Predictive Model. A model created or used to perform prediction. In contrast to
models created solely for pattern detection, exploration or general organization of the
data.
Principle Components Analysis. A data analysis technique that seeks to weight the
importance of a variety of predictors so that they optimally discriminate between
various possible predicted outcomes.
Prior Probability. The probability of an event occurring without dependence on
(conditional to) some other event. In contrast to conditional probability.
R
Radial Basis Function Networks. Neural networks that combine some of the
advantages of neural networks with those of nearest neighbor techniques. In radial
basis functions the hidden layer is made up of nodes that represent prototypes or
clusters of records.
Record. The fundamental data structure used for performing data analysis. Also
called a table row or example. A typical record would be the structure that contains all
relevant information pertinent to one particular customer or account.
Regression. A data analysis technique classically used in statistics for building
predictive models for continuous prediction fields. The technique automatically
determines a mathematical equation that minimizes some measure of the error
between the prediction from the regression model and the actual data.

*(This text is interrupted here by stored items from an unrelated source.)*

/-- **`avgOp q = Q′_K`**: the abstract averaging operator of `B6Ineq2142` with the kernel `q` IS the K-fold block average of the tower,
`(Q′_Kλ)(y) = L^{−Kd}Σ_{x∈B^K(y)}λ(x)` (`B1RG242Torus.Qk_mulVec`). [cite: Balaban1984PropagatorsII, (2.14) p.225; Balaban1984PropagatorsI, (1.7) p.18] -/
theorem avgOp_avgKer (A : Site P 0 → ℝ) (y : Site P P.K) :
    avgOp (avgKer P) A y = (B1RG242Torus.Qk P P.K *ᵥ A) y := by
  have hK : P.K ≤ P.m + P.K := Nat.le_add_left _ _
  have hQ : (B1RG242Torus.Qk P P.K *ᵥ A) y =
      (((P.L : ℝ) ^ P.d)⁻¹) ^ P.K * ∑ x ∈ Finset.univ.filter (fun x : Site P 0 => Site.proj P.K P.K x = y), A x :=
    Qk_mulVec (P := P) 0 0 hK A y
  rw [avgOp_apply, hQ, Finset.mul_sum, Finset.sum_filter]
  refine Finset.sum_congr rfl fun x _ => ?_
  unfold avgKer wX
  rw [blk_eq_proj hK x]
  split_ifs <;> simp

/-- **`avgAdj w_X (L^jη)^d q = Q′_K*`**: the (2.69)-adjoint of `Q′_K` IS the block-constant extension `(Q′_K*B)(x) = B(y)`, `x ∈ B^K(y)`
(`B1RG242Torus.Qks_mulVec`). [cite: Balaban1984PropagatorsII, p.248 («⟨A, Q*B⟩ = ⟨QA, B⟩»), (2.69) p.235] -/
theorem avgAdj_avgKer (Mb R : ℕ) (B : Site P P.K → ℝ) (x : Site P 0) :
    avgAdj (wX P) (fun z => (oneScaleGeo P Mb R).len z ^ P.d) (avgKer P) B x = (B1RG242Torus.Qks P P.K *ᵥ B) x := by
  have hK : P.K ≤ P.m + P.K := Nat.le_add_left _ _
  have hQ : (B1RG242Torus.Qks P P.K *ᵥ B) x = B (Site.proj P.K P.K x) := Qks_mulVec (P := P) 0 0 hK B x
  rw [avgAdj_apply, hQ, ← blk_eq_proj hK x]
  have h1 : ∀ b : Site P P.K, (oneScaleGeo P Mb R).len b ^ P.d * avgKer P b x * B b =
      if blk P P.K x = b then wX P * B b else 0 := by
    intro b
    rw [oneScaleGeo_len, one_pow, one_mul]
    unfold avgKer
    split_ifs <;> simp
  simp_rw [h1]
  rw [Finset.sum_ite_eq, if_pos (Finset.mem_univ _), ← mul_assoc, inv_mul_cancel₀ (wX_pos P).ne', one_mul]

/-! ## §2. The (2.69)-kernel of `Q′G′²Q′*` IS the matrix entry of `Q′_K·G′·G′·Q′_K*` -/

/-- The abstract composite `Q′ ∘ G ∘ G ∘ Q′*` of `B6Ineq268From267` with the torus data IS the linear map of the matrix `Q′_K·G·G·Q′_K*`
(any fine matrix `G`). [cite: Balaban1984PropagatorsII, (2.68) p.235; bookkeeping] -/
theorem comp_eq_toLin (Mb R : ℕ) (G : Matrix (Site P 0) (Site P 0) ℝ) :
    avgOp (avgKer P) ∘ₗ Matrix.toLin' G ∘ₗ Matrix.toLin' G ∘ₗ
        avgAdj (wX P) (fun z => (oneScaleGeo P Mb R).len z ^ P.d) (avgKer P) =
      Matrix.toLin' (B1RG242Torus.Qk P P.K * G * G * B1RG242Torus.Qks P P.K) := by
  refine LinearMap.ext fun B => funext fun y => ?_
  have hAdj : avgAdj (wX P) (fun z => (oneScaleGeo P Mb R).len z ^ P.d) (avgKer P) B = B1RG242Torus.Qks P P.K *ᵥ B :=
    funext fun x => avgAdj_avgKer P Mb R B x
  have hOp : ∀ A : Site P 0 → ℝ, avgOp (avgKer P) A = B1RG242Torus.Qk P P.K *ᵥ A :=
    fun A => funext fun b => avgOp_avgKer P A b
  rw [LinearMap.comp_apply, LinearMap.comp_apply, LinearMap.comp_apply, hAdj, Matrix.toLin'_apply, Matrix.toLin'_apply,
    hOp, Matrix.toLin'_apply, Matrix.mulVec_mulVec, Matrix.mulVec_mulVec, Matrix.mulVec_mulVec]

/-- **The (2.69)-kernel of `Q′G′²Q′*` on one scale IS the matrix entry** `(Q′_K·G·G·Q′_K*)(y, y′)` (weights `(L^jη)^d = 1`).
[cite: Balaban1984PropagatorsII, (2.68)–(2.69) p.235] -/
theorem kernelW_eq_entry (Mb R : ℕ) (G : Matrix (Site P 0) (Site P 0) ℝ) (y y' : Site P P.K) :
    kernelW (fun z => (oneScaleGeo P Mb R).len z ^ P.d)
        (avgOp (avgKer P) ∘ₗ Matrix.toLin' G ∘ₗ Matrix.toLin' G ∘ₗ
          avgAdj (wX P) (fun z => (oneScaleGeo P Mb R).len z ^ P.d) (avgKer P)) y y' =
      (B1RG242Torus.Qk P P.K * G * G * B1RG242Torus.Qks P P.K) y y' := by
  unfold kernelW B6Prop23Chain.mat
  rw [comp_eq_toLin P Mb R G, Matrix.toLin'_apply, QGQInverse.mulVec_single_one_apply]
  beta_reduce
  rw [oneScaleGeo_len, one_pow, div_one]

/-! ## §3. (2.68) on the one-scale torus family for the genuine `Q′_KG′_K²Q′_K*` -/

/-- `|λ| ≤ M` pointwise gives `supNormV (fun _ => λ) ≤ M`. [cite: Balaban1984PropagatorsI, (1.108) p.35; bookkeeping] -/
private theorem supNormV_const_le {J : Site P 0 → ℝ} {M : ℝ} (hJ : ∀ x, |J x| ≤ M) :
    supNormV P (fun _ : Fin P.d => J) ≤ M := by
  unfold supNormV B5Ineq137Torus.supN
  exact Finset.sup'_le _ _ fun ν _ => Finset.sup'_le _ _ fun x _ => hJ x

Reinforcement learning. A training model where an intelligence engine (e.g. neural
network) is presented with a sequence of input data followed by a reinforcement
signal.
Relational Database (RDB). A database built to conform to the relational data
model; includes the catalog and all the data described therein.
Response. A binary prediction field that indicates response or non response to a
variety of marketing interventions. The term is generally used when referring to
models that predict response or to the response field itself.
S
Sampling. The process by which only a fraction of all available data is used to build a
model or perform exploratory analysis. Sampling can provide relatively good models
at much less computational expense than using the entire database.

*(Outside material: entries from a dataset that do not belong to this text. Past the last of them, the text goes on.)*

import Summits.NavierStokesRegularity.NavierStokesRegularity.Theorems.ExtremiserTransienceLocalMaximiserExtraction
import Summits.NavierStokesRegularity.NavierStokesRegularity.Theorems.ExtremiserTransienceTwoThirdsTypicalSlicesLarge
import Summits.NavierStokesRegularity.NavierStokesRegularity.Theorems.ExtremiserTransienceTwoThirdsGoodBallsLimitLarge
import HarnessLib

/-!
# Route `ExtremiserTransience`, crux `NearExtremalTransiencePerFlow` (stmt-NavierStokesRegularity-26567),
# LINE g10-1 `two_thirds` (ns-idea-10): S1b′ `ExtremalExtractionLarge` PROVED (conditional on S1a′, the large-scale re-typing)

`--supports stmt-NavierStokesRegularity-26567 --as helper` (prover seat ns-net-p2 g12).  `extremalExtractionLarge_holds` — TYPE = the body of
`Sig.ExtremalExtractionLarge` of `Cruxes/NearExtremalTransience/Lines/two_thirds.lean` REV 1.3 §2′ VERBATIM (with `TypicalSelectionLarge` unfolded; the
texts-of-record append to `…TwoThirdsDefs` is p725367), i.e. S1b′ of the large-scale re-typing ruled by idea-crit-4 (14:07:21Z) after this seat's
small-scale note (evidence #57 on ⟨26567⟩).  It is p720680's `extremalExtraction_holds` (ns-net-p2 g11) VERBATIM except for `exists_typical_slices_large`,
the good balls at scales `i₁ ≤ i ≤ n` and `exists_doubling_goodBalls_of_limit_large` (counting past `max i₀ i₁`).  ORIGINAL DESCRIPTION:  It is the landed L3 extraction `LocalMaximiser.extraction_holds` (p713234) RE-RUN at the S1a
centres: the typical slices `TwoThirds.exists_typical_slices` (p720040) replace `exists_selected_slices`; the zoom, the package subsequences,
the pointwise convergence `Vn → V`, the uniform derivative budgets, the robust local maximality, the linear growth, analyticity and
divergence-freeness of the limit are VERBATIM the L3 assembly; what is new is only the last step — the slice-level good balls become good balls of
the normalised slices `Vn n` in cell units (`TwoThirds.isGoodBall_azoom_of_isGoodBallAt`, `norm_cell_centre_le`, p719884), the thickness
`‖curl (Vn n) 0‖ ≥ θ₀` is kept quantitatively, and the limit extraction lemma `TwoThirds.exists_doubling_goodBalls_of_limit` (p720164) delivers
`K, b₀ = Z_{B(0,1/2)}(V) > 0, D = 4^{10}` and, for every `i₀`, a scale `i ≥ i₀` with a `D`-doubling good ball `B(c,r)`, `r ∈ [4^i, 2·4^i]`,
tolerance `K/(i+1)`, `Z_{B(c,r)} ≥ b₀`.

HONEST FRAMING: S1b′ is conditional on S1a′ `TypicalSelectionLarge` (its hypothesis, OPEN, L); S2, the crux ⟨26567⟩ and NS
regularity are OPEN; nothing about Navier–Stokes regularity or blow-up is proved; no summit is proved by a line.
[cite: KochNadirashviliSereginSverak2009, Prop. 4.1 and Lemma 6.1 (arXiv:0709.3599 pp. 8, 11)] -/

noncomputable section

open scoped Topology InnerProductSpace RealInnerProductSpace ENNReal ContDiff
open MeasureTheory Filter Set Metric Function
open Literature.Analysis Literature.Analysis.FluidPDE
open Summit.NavierStokesRegularity.NavierStokesRegularity.Theorems.DepletionLadder.KStar.HalfSpace
open Summit.NavierStokesRegularity.NavierStokesRegularity.Theorems.DepletionLadder.KStar.BangBang

namespace Summit.NavierStokesRegularity.NavierStokesRegularity.Theorems

-- the summit's namespace repeats the problem name by convention (D-0017)
set_option linter.dupNamespace false

namespace NearExtremalTransiencePerFlow.TwoThirds

section Assembly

Segmentation. The process or result of the process that creates mutually exclusive
collections of records that share similar attributes either in unsupervised learning
(such as clustering) or in supervised learning for a particular prediction field.

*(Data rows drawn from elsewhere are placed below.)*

import Summits.Ventures.FusionMHD.Bench.SolovevPCFNstxMercierEdgeIntegrals2
import HarnessLib

/-!
# F1 / MERCIER at the NSTX-like PCF edge — KERNEL BRIDGE 3/3: the GGJ input record of the TYPED equilibrium's edge surface
# equals the certificate's record; the Mercier criterion (Jardin (8.134)) on the tree's own functionals, end to end
(venture LADDER-GRIDFUSION, rung F1.MERCIER-profile; cell `gridfusion`, seat `gridfusion-sos-6` (g3), 2026-08-27; see
`…NstxMercierEdgeIntegrals1` for the purpose of the series.)

§4 constants: `κ₀·4√(|d₃|α) = c`, `√(q₀²/F²)·R_a³·8√(|d₃|α) = 1`, `C_s = 1`. §5 `lcEdgeData g := lcGGJData κ₀ g R_a q₀(g)
(ε/R_a) g (ε/R_a)` field by field (`V′ = Vp`, `V″ = Vratio·Vp`, `Φ′ = gK₄/(4√(|d₃|α))`, `Φ″ = g·phihat·Vp`, `I′ = Vp/(2π)`,
`p′ = −1`, the four averages) and **`lcEdgeData_eq_edgeData : lcEdgeData g = edgeData g (Vp/(2π))`** (all thirteen fields).
§6 **`mercierCriterion_lcEdgeData_of_le : ∀ g ≥ 1/4, (lcEdgeData g).MercierCriterion`**, label independence
(`relabel h₁ h₂`, `h₁ ≠ 0`; model-5's force balance p485756 + lit-3's covariance p479625), and `mercierAxis_and_lcEdge_of_le`
(`F ≥ F_M⁺ = 1.11855148457759885406`: near-axis Mercier p472230 AND the edge criterion on the typed objects).
Not here: interior surfaces `0 < r < a`; the VALIDATED threshold picture (cert/F/mercier-dm-validated.md).
HONEST FRAMING (LADDER-GRIDFUSION three columns, never merged): CERTIFIED = kernel identities/inequalities about the MODEL's
edge surface (ideal MHD, axisymmetric, Solov'ev profiles `μ₀p′ = −1`, `FF′ = 0`, analytic fixed-boundary PCF equilibrium
[cite: PatakiCerfonFreidberg2013, §6.1], free constant `F = RB_φ` a parameter); VALIDATED cross-checks live in
`pub/gridfusion/cert/F/mercier-dm-validated.md`; Mercier/GGJ is a NECESSARY (local interchange) criterion; nothing here says
any plasma or device is stable. No `native_decide`; no `decide` in this file (the enclosures are the imported Data files').
-/

noncomputable section

open Real MeasureTheory Set intervalIntegral
open Literature.Analysis.ValidatedNumerics Literature.Analysis.ValidatedNumerics.PolyMP
open Literature.Analysis.ValidatedNumerics.ExpPoly (Poly)
open Literature.MathematicalPhysics.MHD Literature.MathematicalPhysics.MHD.Solovev
open Summit.Ventures.FusionMHD.Models.SolovevPCF

namespace Summit.Ventures.FusionMHD.Bench.SolovevPCFNstx.MercierEdge

open Summit.Ventures.FusionMHD.Bench.SolovevPCFIter.MercierEdge (theta theta_arg_sq theta_arg_lt_one cos_theta
  sin_sq_theta theta_zero theta_one continuous_theta hasDerivAt_theta integral_zero_pi_eq_theta integral_zero_two_pi_eq
  integral_zero_two_pi_eq_theta eval_const_two sqrt_two_sub_pos uIcc01)

/-! ## §4 The constants: `κ₀`, `q₀/F`, `C_s` of the instance against the certificate's `√(|d₃|α)` -/

/-- `κ₀·4√(|d₃|α) = c` (`κ₀² = E = α/|d₃|`, `c = 4α`). [folklore] -/
theorem kappa0_mul_sqrt : NstxLike.kappa0 * (4 * Real.sqrt d3alpha) = (1691292800 / 4215904879 : ℝ) := by
  have hk := NstxLike.kappa0_pos
  have hs : 0 < Real.sqrt d3alpha := Real.sqrt_pos.2 (by unfold d3alpha; norm_num)
  have hsq : (NstxLike.kappa0 * (4 * Real.sqrt d3alpha)) ^ 2 = (1691292800 / 4215904879 : ℝ) ^ 2 := by
    rw [mul_pow, mul_pow, NstxLike.kappa0_sq, Real.sq_sqrt (by unfold d3alpha; norm_num)]
    unfold NstxLike.elongSq d3alpha; norm_num
  exact (pow_left_inj₀ (by positivity) (by norm_num) two_ne_zero).1 hsq

/-- `κ₀ = c/(4√(|d₃|α))`. [folklore] -/
theorem kappa0_eq_div : NstxLike.kappa0 = (1691292800 / 4215904879 : ℝ) / (4 * Real.sqrt d3alpha) := by
  have hs : 0 < Real.sqrt d3alpha := Real.sqrt_pos.2 (by unfold d3alpha; norm_num)
  rw [eq_div_iff (by positivity), kappa0_mul_sqrt]

/-- `√(q₀²/F²)·R_a³·8√(|d₃|α) = 1` (`(q₀/F)² = 1/(64α|d₃|u₀³)`, `R_a² = u₀`). [folklore] -/
theorem sqrt_q0Sq_mul : Real.sqrt NstxLike.q0SqOverFSq * NstxLike.Ra ^ 3 * (8 * Real.sqrt d3alpha) = 1 := by
  have hs : 0 < Real.sqrt d3alpha := Real.sqrt_pos.2 (by unfold d3alpha; norm_num)
  have hq : 0 < Real.sqrt NstxLike.q0SqOverFSq := Real.sqrt_pos.2 (by unfold NstxLike.q0SqOverFSq; norm_num)
  have hR := NstxLike.Ra_pos
  have hsq : (Real.sqrt NstxLike.q0SqOverFSq * NstxLike.Ra ^ 3 * (8 * Real.sqrt d3alpha)) ^ 2 = 1 ^ 2 := by
    rw [mul_pow, mul_pow, mul_pow, Real.sq_sqrt (by unfold NstxLike.q0SqOverFSq; norm_num),
      Real.sq_sqrt (by unfold d3alpha; norm_num), show (NstxLike.Ra ^ 3) ^ 2 = (NstxLike.Ra ^ 2) ^ 3 by ring,
      NstxLike.Ra_sq]
    unfold NstxLike.q0SqOverFSq d3alpha; norm_num
  exact (pow_left_inj₀ (by positivity) (by norm_num) two_ne_zero).1 hsq

/-- `√(q₀²/F²) = 1/(8√(|d₃|α)R_a³)`. [folklore] -/
theorem sqrt_q0Sq_eq : Real.sqrt NstxLike.q0SqOverFSq = 1 / (8 * Real.sqrt d3alpha * NstxLike.Ra ^ 3) := by
  have hs : 0 < Real.sqrt d3alpha := Real.sqrt_pos.2 (by unfold d3alpha; norm_num)
  have hR := NstxLike.Ra_pos
  rw [eq_div_iff (by positivity), ← sqrt_q0Sq_mul]
  ring

/-- **`C_s = 1` for the instance** (`Δ*Ψ = R²`: `μ₀p′ = −1`, `FF′ = 0`), from the Lee–Cerfon source constant
`C_s = F(κ₀ + 1/κ₀)/(R_a³q₀(F))`. [cite: PatakiCerfonFreidberg2013, §6.1] -/
theorem csLC_edge {g : ℝ} (hg : 0 < g) : csLC NstxLike.kappa0 g NstxLike.Ra (NstxLike.q0 g) = 1 := by
  have hk := NstxLike.kappa0_pos
  have hs : 0 < Real.sqrt d3alpha := Real.sqrt_pos.2 (by unfold d3alpha; norm_num)
  have hR := NstxLike.Ra_pos
  have hD : Real.sqrt d3alpha ^ 2 = d3alpha := Real.sq_sqrt (by unfold d3alpha; norm_num)
  unfold csLC
  rw [NstxLike.q0_eq g hg.le, sqrt_q0Sq_eq, kappa0_eq_div]
  rw [div_eq_one_iff_eq (by positivity)]
  field_simp
  rw [hD]
  unfold d3alpha
  ring

/-! ## §5 The data of the typed equilibrium's edge surface IS the certificate's edge data -/

/-- **model-5's GGJ input record of the EDGE surface of the NSTX-like instance:** the thirteen Jardin (8.134) inputs
as the tree's functionals (`volumeDerivE`, `toroidalFluxDerivJ`, `toroidalCurrentJ`, `surfaceAverageE` of
`Literature/…/FluxSurfaceAverage`) of `Ψ = psiLC κ₀ g R_a q₀(g) (ε/R_a)` (`= NstxLike.psi`, `NstxLike.psi_eq_psiLC`) on the
printed loop `lcLoop R_a κ₀ (ε/R_a)` of the plasma edge `Ψ = 0`, with the free constant `F ≡ g`
(`Solovev.lcGGJData`, p481986). [cite: Jardin2010, §8.5 eq. (8.134)] -/
def lcEdgeData (g : ℝ) : Literature.MathematicalPhysics.MHD.Mercier.FluxForm.SurfaceData :=
  lcGGJData NstxLike.kappa0 g NstxLike.Ra (NstxLike.q0 g) (NstxLike.ε / NstxLike.Ra) g (NstxLike.ε / NstxLike.Ra)

section fields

Sensitivity Analysis. The process which determines the sensitivity of a predictive
model to small fluctuations in predictor value. Through this technique end users can
gauge the effects of noise and environmental change on the accuracy of the model.
Simulated Annealing. An optimization algorithm loosely based on the physical
process of annealing metals through controlled heating and cooling.
Structured Query Language (SQL). A standard language for the access of data in a
relational database.
Supervised learning. A class of data mining and machine learning applications and
techniques where the system builds a model based on the prediction of a well defined
prediction field. This is in contrast to unsupervised learning where there is no
particular goal aside from pattern detection.
Support. The relative frequency or number of times a rule produced by a rule
induction system occurs within the database. The higher the support the better the
chance of the rule capturing a statistically significant pattern.
T
Targeted Marketing. The marketing of products to select groups of consumers that
are more likely than average to be interested in the offer.
Time-series forecasting. The process of using a data mining tool (e.g., neural
networks) to learn to predict temporal sequences of patterns, so that, given a set of
patterns, it can predict a future value.
U
Unsupervised learning. A data analysis technique whereby a model is built without a
well defined goal or prediction field. The systems are used for exploration and general
data organization. Clustering is an example of an unsupervised learning system.
V
Visualization. Graphical display of data and models which helps the user in
understanding the structure and meaning of the information contained in them.